Write down a Regular Expression for the language $L$ consisting of all binary strings where every non-empty block of $1$s has odd length. (Notice that the empty string is in this language.)
My working out:
$$(111)^* 011$$
This way, there will always be an odd number of $1$s.
Let's look at your regular expression:
$$ (111)^* 011 \enspace. $$
It generates the strings $011$, $111011$, $111111011$, and so on. None of these words is such that every nonempty block of $1$s has odd length. Moreover, the total number of $1$s alternates between even and odd, contrary to your claim. Even if we had guaranteed blocks of $1$s of odd lengths, as in
$$ 1(11)^*01(11)^* \enspace, $$
our goal is not to describe some of the words in $L$, but all of them. This is not entirely trivial in this case; therefore let's take another, more systematic approach.

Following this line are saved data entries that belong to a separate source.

import Summits.HodgeConjecture.HodgeConjecture.Theorems.F0P3cDyRamFourFramePieces      -- ★ DEFS LEAF №3 (p854653): `wMatrix`, `InLevel`, `NearTransvShell`, the pieces
import Summits.HodgeConjecture.HodgeConjecture.Theorems.F0P3cDyRamPiecesShellLemmas     -- ★ p854733: `inLevel_zero`, `not_nearTransvShell_zero`, `inLevel_of_mul_self_eq_zero`
import HarnessLib

/-!
# Crux `H413`, line LH4 «(D-RAM) FOUR-FRAME», tier 2 under `U4_Rows` §2 (the unipotent TABLE): the `w`-ADIC MATRIX `wMatrix` IS MULTIPLICATIVE, and the two
# conjugation-invariant vanishing conditions of the table — «`X = 0`» and «`X² = 0`», `X := wMatrix g − 1` — descend from a class representative to the whole class

Cell `hodgecm-mathlib` (D-0151), FLOOR 0, crux item H413 = `stmt-HodgeConjecture-24833`, route of record `HCCMUnconditional`; squad F0∕P3c∕LH4, Track A; dealer LH4-plan
(g10) WORD #16∕#17 (U4 §2 `stub_U4_table_vanishing`: «`unipotentLabel u < j ⇒ O_u(gselStar j) = 0`»), tier-2 hand LH4-p03 (g11).  THEOREMS ONLY (no `def`, no instance,
no notation, no `sorry`, default heartbeats); imports ★ №3 + ★ `F0P3cDyRamPiecesShellLemmas` + HarnessLib; lane `--supports stmt-HodgeConjecture-24833 --as helper`.

WHAT IS PROVED.  §1 `wMatrix_one`, `wMatrix_mul`, `wMatrix_inv`, `wMatrix_conj_sub_one` (`wMatrix (x g x⁻¹) − 1 = W·(wMatrix g − 1)·W⁻¹`, `W = wMatrix x`, an honest
matrix inverse with `W·W⁻¹ = 1`).  §2 for CONJUGATE elements `g′ = x g x⁻¹`: `wMatrix g − 1 = 0 ⇒ wMatrix g′ − 1 = 0` and `(wMatrix g − 1)² = 0 ⇒ (wMatrix g′ − 1)² = 0`;
class forms over `ConjClasses.mk g′ = ConjClasses.mk g` (★ `isConj_iff`).  §3 the SUPPORT consequences for the explicit pieces of ★ №3: if the class of `g` has `wMatrix g = 1`
then NO element of the class lies in the support sets of `f_{T+}`, `f_{T−}` (the shell excludes `X = 0`, ★ `not_nearTransvShell_zero`) nor of `f_reg` (`X² = 0 ∈ ϖ^{m*}M₃`);
if `(wMatrix g − 1)² = 0` then no element of the class lies in `f_reg`'s support — whence, by ★ `classOrbitalIntegral_indicator_eq_zero_of_forall_not_mem`, the table
entries `(u, f_{T±})` for `label u = 0` and `(u, f_reg)` for `label u ∈ {0,1,2}` VANISH (next file: the `Fin 4` bookkeeping against ★ №6 `unipotentLabel` and the one
M-sized entry `(T₊-class, f_{T−})` = «on the shell `NormClassPlus ⇒ LabelPlus`»).

HONEST LABEL.  Count-neutral helper; no stub is paid here.  (D-RAM) verdict of record PRINT [LanglandsShelstad1989 Thm. p. 484 ∕ Rogawski1990 Prop. 4.9.1 (a)] ∕ XL;
`HC_CM` is proved only modulo the 7 printed citations (2 remaining: hLiu418 = `stmt-HodgeConjecture-24832`, h413 = `stmt-HodgeConjecture-24833`) until rung 0 closes.
-/

noncomputable section

namespace Summit.HodgeConjecture.HodgeConjecture.Cruxes.H413.F0P3cDyRamWMatrixConj

open MeasureTheory Measure NumberField IsDedekindDomain Topology Filter
open Literature.NumberTheory.Automorphic Literature.NumberTheory.Automorphic.UnitaryGroup Literature.NumberTheory.Automorphic.IntegralReduction
open Literature.NumberTheory.Rogawski1990 Literature.NumberTheory.GaloisRepresentations
open Summit.HodgeConjecture.HodgeConjecture.Cruxes.H413.F0P3cDyRamFourFramePieces
open Summit.HodgeConjecture.HodgeConjecture.Cruxes.H413.F0P3cDyRamPiecesShellLemmas
open scoped Matrix MatrixGroups Classical ValuativeRel

variable (L : Type) [Field L] [NumberField L] [IsCMField L] {v : HeightOneSpectrum (𝓞 ↥(maximalRealSubfield L))}
  (w : UnitaryGroup.PlacesOver L v) (hw : IsCMField.complexConj L • w.1 = w.1)

/-! ## §1  `wMatrix` is multiplicative -/

/-- `wMatrix 1 = 1`. -/
theorem wMatrix_one : wMatrix L w hw 1 = 1 := by
  have h1 := map_one (localNonsplitEquiv (IsCMField.complexConj L) (Matrix.of fun i j : Fin 3 => if i.val + j.val + 1 = 3 then (1 : L) else 0) (IsCMField.complexConj_ne_one L) w hw)
  have h4 := congrArg (fun z : ↥(unitaryGroupOfForm (galAdicCompletionMap (L := L) (IsCMField.complexConj L) hw) (placeForm (Matrix.of fun i j : Fin 3 => if i.val + j.val + 1 = 3 then (1 : L) else 0) w.1)) => ((z : GL (Fin 3) (w.1.adicCompletion L)) : Matrix (Fin 3) (Fin 3) (w.1.adicCompletion L))) h1
  simp only [OneMemClass.coe_one, Units.val_one] at h4
  exact h4

/-- `wMatrix (a·b) = wMatrix a · wMatrix b`. -/
theorem wMatrix_mul (a b : ((UnitaryGroup.cmDatum L 3 (Matrix.of fun i j : Fin 3 => if i.val + j.val + 1 = 3 then (1 : L) else 0)).Local v)) :
    wMatrix L w hw (a * b) = wMatrix L w hw a * wMatrix L w hw b := by
  have h1 := map_mul (localNonsplitEquiv (IsCMField.complexConj L) (Matrix.of fun i j : Fin 3 => if i.val + j.val + 1 = 3 then (1 : L) else 0) (IsCMField.complexConj_ne_one L) w hw) a b
  have h4 := congrArg (fun z : ↥(unitaryGroupOfForm (galAdicCompletionMap (L := L) (IsCMField.complexConj L) hw) (placeForm (Matrix.of fun i j : Fin 3 => if i.val + j.val + 1 = 3 then (1 : L) else 0) w.1)) => ((z : GL (Fin 3) (w.1.adicCompletion L)) : Matrix (Fin 3) (Fin 3) (w.1.adicCompletion L))) h1
  simp only [Subgroup.coe_mul, Units.val_mul] at h4
  exact h4

/-- `wMatrix a⁻¹ = (wMatrix a)⁻¹` (matrix inverse of an invertible matrix). -/
theorem wMatrix_inv (a : ((UnitaryGroup.cmDatum L 3 (Matrix.of fun i j : Fin 3 => if i.val + j.val + 1 = 3 then (1 : L) else 0)).Local v)) :
    wMatrix L w hw a⁻¹ = (wMatrix L w hw a)⁻¹ := by
  have h1 := map_inv (localNonsplitEquiv (IsCMField.complexConj L) (Matrix.of fun i j : Fin 3 => if i.val + j.val + 1 = 3 then (1 : L) else 0) (IsCMField.complexConj_ne_one L) w hw) a
  have h4 := congrArg (fun z : ↥(unitaryGroupOfForm (galAdicCompletionMap (L := L) (IsCMField.complexConj L) hw) (placeForm (Matrix.of fun i j : Fin 3 => if i.val + j.val + 1 = 3 then (1 : L) else 0) w.1)) => ((z : GL (Fin 3) (w.1.adicCompletion L)) : Matrix (Fin 3) (Fin 3) (w.1.adicCompletion L))) h1
  simp only [Subgroup.coe_inv, Matrix.coe_units_inv] at h4
  exact h4

/-- `wMatrix a · wMatrix a⁻¹ = 1` and `wMatrix a⁻¹ · wMatrix a = 1`. -/
theorem wMatrix_mul_wMatrix_inv (a : ((UnitaryGroup.cmDatum L 3 (Matrix.of fun i j : Fin 3 => if i.val + j.val + 1 = 3 then (1 : L) else 0)).Local v)) :
    wMatrix L w hw a * wMatrix L w hw a⁻¹ = 1 ∧ wMatrix L w hw a⁻¹ * wMatrix L w hw a = 1 := by
  rw [← wMatrix_mul, ← wMatrix_mul, mul_inv_cancel, inv_mul_cancel, wMatrix_one]
  exact ⟨rfl, rfl⟩

/-- **Conjugation**: `wMatrix (x·g·x⁻¹) − 1 = wMatrix x · (wMatrix g − 1) · wMatrix x⁻¹`. -/
theorem wMatrix_conj_sub_one (x g : ((UnitaryGroup.cmDatum L 3 (Matrix.of fun i j : Fin 3 => if i.val + j.val + 1 = 3 then (1 : L) else 0)).Local v)) :
    wMatrix L w hw (x * g * x⁻¹) - 1 = wMatrix L w hw x * (wMatrix L w hw g - 1) * wMatrix L w hw x⁻¹ := by
  rw [wMatrix_mul, wMatrix_mul, Matrix.mul_sub, Matrix.sub_mul, Matrix.mul_one, (wMatrix_mul_wMatrix_inv L w hw x).1]

/-! ## §2  The two conjugation-invariant conditions descend to conjugates -/

/-- `wMatrix g − 1 = 0 ⇒ wMatrix (x·g·x⁻¹) − 1 = 0`. -/
theorem wMatrix_conj_sub_one_eq_zero {x g : ((UnitaryGroup.cmDatum L 3 (Matrix.of fun i j : Fin 3 => if i.val + j.val + 1 = 3 then (1 : L) else 0)).Local v)}
    (h : wMatrix L w hw g - 1 = 0) : wMatrix L w hw (x * g * x⁻¹) - 1 = 0 := by
  rw [wMatrix_conj_sub_one, h, Matrix.mul_zero, Matrix.zero_mul]

/-- `(wMatrix g − 1)² = 0 ⇒ (wMatrix (x·g·x⁻¹) − 1)² = 0` (`(W X W⁻¹)² = W X² W⁻¹`). -/
theorem wMatrix_conj_sub_one_sq_eq_zero {x g : ((UnitaryGroup.cmDatum L 3 (Matrix.of fun i j : Fin 3 => if i.val + j.val + 1 = 3 then (1 : L) else 0)).Local v)}
    (h : (wMatrix L w hw g - 1) * (wMatrix L w hw g - 1) = 0) :
    (wMatrix L w hw (x * g * x⁻¹) - 1) * (wMatrix L w hw (x * g * x⁻¹) - 1) = 0 := by
  rw [wMatrix_conj_sub_one]
  calc wMatrix L w hw x * (wMatrix L w hw g - 1) * wMatrix L w hw x⁻¹ * (wMatrix L w hw x * (wMatrix L w hw g - 1) * wMatrix L w hw x⁻¹)
      = wMatrix L w hw x * (wMatrix L w hw g - 1) * (wMatrix L w hw x⁻¹ * wMatrix L w hw x) * (wMatrix L w hw g - 1) * wMatrix L w hw x⁻¹ := by
        simp only [Matrix.mul_assoc]
    _ = 0 := by
        rw [(wMatrix_mul_wMatrix_inv L w hw x).2, Matrix.mul_one, Matrix.mul_assoc (wMatrix L w hw x), h, Matrix.mul_zero, Matrix.zero_mul]

/-- **Class form, `X = 0`**: if `ConjClasses.mk g′ = ConjClasses.mk g` and `wMatrix g − 1 = 0` then `wMatrix g′ − 1 = 0`. -/
theorem wMatrix_sub_one_eq_zero_of_mk_eq {g g' : ((UnitaryGroup.cmDatum L 3 (Matrix.of fun i j : Fin 3 => if i.val + j.val + 1 = 3 then (1 : L) else 0)).Local v)}
    (hc : ConjClasses.mk g' = ConjClasses.mk g) (h : wMatrix L w hw g - 1 = 0) : wMatrix L w hw g' - 1 = 0 := by
  obtain ⟨x, hx⟩ := isConj_iff.1 (ConjClasses.mk_eq_mk_iff_isConj.1 hc.symm)
  rw [← hx]
  exact wMatrix_conj_sub_one_eq_zero L w hw h

/-- **Class form, `X² = 0`**: if `ConjClasses.mk g′ = ConjClasses.mk g` and `(wMatrix g − 1)² = 0` then `(wMatrix g′ − 1)² = 0`. -/
theorem wMatrix_sub_one_sq_eq_zero_of_mk_eq {g g' : ((UnitaryGroup.cmDatum L 3 (Matrix.of fun i j : Fin 3 => if i.val + j.val + 1 = 3 then (1 : L) else 0)).Local v)}
    (hc : ConjClasses.mk g' = ConjClasses.mk g) (h : (wMatrix L w hw g - 1) * (wMatrix L w hw g - 1) = 0) :
    (wMatrix L w hw g' - 1) * (wMatrix L w hw g' - 1) = 0 := by
  obtain ⟨x, hx⟩ := isConj_iff.1 (ConjClasses.mk_eq_mk_iff_isConj.1 hc.symm)
  rw [← hx]
  exact wMatrix_conj_sub_one_sq_eq_zero L w hw h

/-! ## §3  Support consequences for the explicit pieces `f_{T+}`, `f_{T−}`, `f_reg` of ★ №3 -/

/-- If `wMatrix g − 1 = 0` then `g` is NOT in the support set of `f_{T+}` (the shell excludes `X = 0`). -/
theorem not_mem_supportTransvPlus_of_sub_one_eq_zero (ϖ : w.1.adicCompletion L)
    {g : ((UnitaryGroup.cmDatum L 3 (Matrix.of fun i j : Fin 3 => if i.val + j.val + 1 = 3 then (1 : L) else 0)).Local v)} (h : wMatrix L w hw g - 1 = 0) :
    g ∉ {u : ((UnitaryGroup.cmDatum L 3 (Matrix.of fun i j : Fin 3 => if i.val + j.val + 1 = 3 then (1 : L) else 0)).Local v) |
      u ∈ cmLocalIntegralLevel L 3 (Matrix.of fun i j : Fin 3 => if i.val + j.val + 1 = 3 then (1 : L) else 0) v ∧
      NearTransvShell ϖ (dOfPlace L v w % 2) (mstarFn L v w) (wMatrix L w hw u - 1) ∧
      LabelPlus (galAdicCompletionMap (L := L) (IsCMField.complexConj L) hw) ϖ (dOfPlace L v w) (mstarFn L v w) (wMatrix L w hw u - 1)} := by
  intro hg
  rw [Set.mem_setOf_eq, h] at hg
  exact not_nearTransvShell_zero ϖ _ _ hg.2.1

/-- If `wMatrix g − 1 = 0` then `g` is NOT in the support set of `f_{T−}`. -/
theorem not_mem_supportTransvMinus_of_sub_one_eq_zero (ϖ : w.1.adicCompletion L)
    {g : ((UnitaryGroup.cmDatum L 3 (Matrix.of fun i j : Fin 3 => if i.val + j.val + 1 = 3 then (1 : L) else 0)).Local v)} (h : wMatrix L w hw g - 1 = 0) :
    g ∉ {u : ((UnitaryGroup.cmDatum L 3 (Matrix.of fun i j : Fin 3 => if i.val + j.val + 1 = 3 then (1 : L) else 0)).Local v) |
      u ∈ cmLocalIntegralLevel L 3 (Matrix.of fun i j : Fin 3 => if i.val + j.val + 1 = 3 then (1 : L) else 0) v ∧
      NearTransvShell ϖ (dOfPlace L v w % 2) (mstarFn L v w) (wMatrix L w hw u - 1) ∧
      ¬ LabelPlus (galAdicCompletionMap (L := L) (IsCMField.complexConj L) hw) ϖ (dOfPlace L v w) (mstarFn L v w) (wMatrix L w hw u - 1)} := by
  intro hg
  rw [Set.mem_setOf_eq, h] at hg
  exact not_nearTransvShell_zero ϖ _ _ hg.2.1

/-- If `(wMatrix g − 1)² = 0` then `g` is NOT in the support set of `f_reg` (`X² = 0` lies in every level). -/
theorem not_mem_supportReg_of_sub_one_sq_eq_zero (ϖ : w.1.adicCompletion L)
    {g : ((UnitaryGroup.cmDatum L 3 (Matrix.of fun i j : Fin 3 => if i.val + j.val + 1 = 3 then (1 : L) else 0)).Local v)}
    (h : (wMatrix L w hw g - 1) * (wMatrix L w hw g - 1) = 0) :
    g ∉ {u : ((UnitaryGroup.cmDatum L 3 (Matrix.of fun i j : Fin 3 => if i.val + j.val + 1 = 3 then (1 : L) else 0)).Local v) |
      u ∈ cmLocalIntegralLevel L 3 (Matrix.of fun i j : Fin 3 => if i.val + j.val + 1 = 3 then (1 : L) else 0) v ∧
      ¬ InLevel ϖ (mstarFn L v w) ((wMatrix L w hw u - 1) * (wMatrix L w hw u - 1))} := by
  intro hg
  rw [Set.mem_setOf_eq] at hg
  exact hg.2 (inLevel_of_mul_self_eq_zero ϖ _ h)

end Summit.HodgeConjecture.HodgeConjecture.Cruxes.H413.F0P3cDyRamWMatrixConj

end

The strings in our language may start with any number of $0$s. So, we are going to use $0^*$ as a building block. A nonempty string of $1$s of odd length is given by $1(11)^*$. That's another building block for our regular expression. From $1(11)^*$ we get $1$, $111$, $11111$, and so on.
Finally, in between blocks of $1$s we can have any positive number of $0$s. That is, $00^*$. Let's now put these building blocks together:
$$ 0^* (1(11)^* 00^*)^* (1(11)^* + \epsilon) \enspace. $$
It's not the simplest regular expression out there, but we should be able to recognize the building blocks. We start with an optional block of $0$s. Then we have zero or more blocks of $1$s of odd lengths, each followed by one or more zeros. Finally, we have an optional block of $1$s (of odd length) not followed by $0$s to account for the fact that a word in $L$ may not have trailing $0$s.
This is not the only regular expression for $L$, as is often the case. If you have already seen Kleene's Theorem, you should know of the systematic procedure alluded to by John Hughes in his comment. For this $L$ it produces a regular expression of complexity comparable to the one above.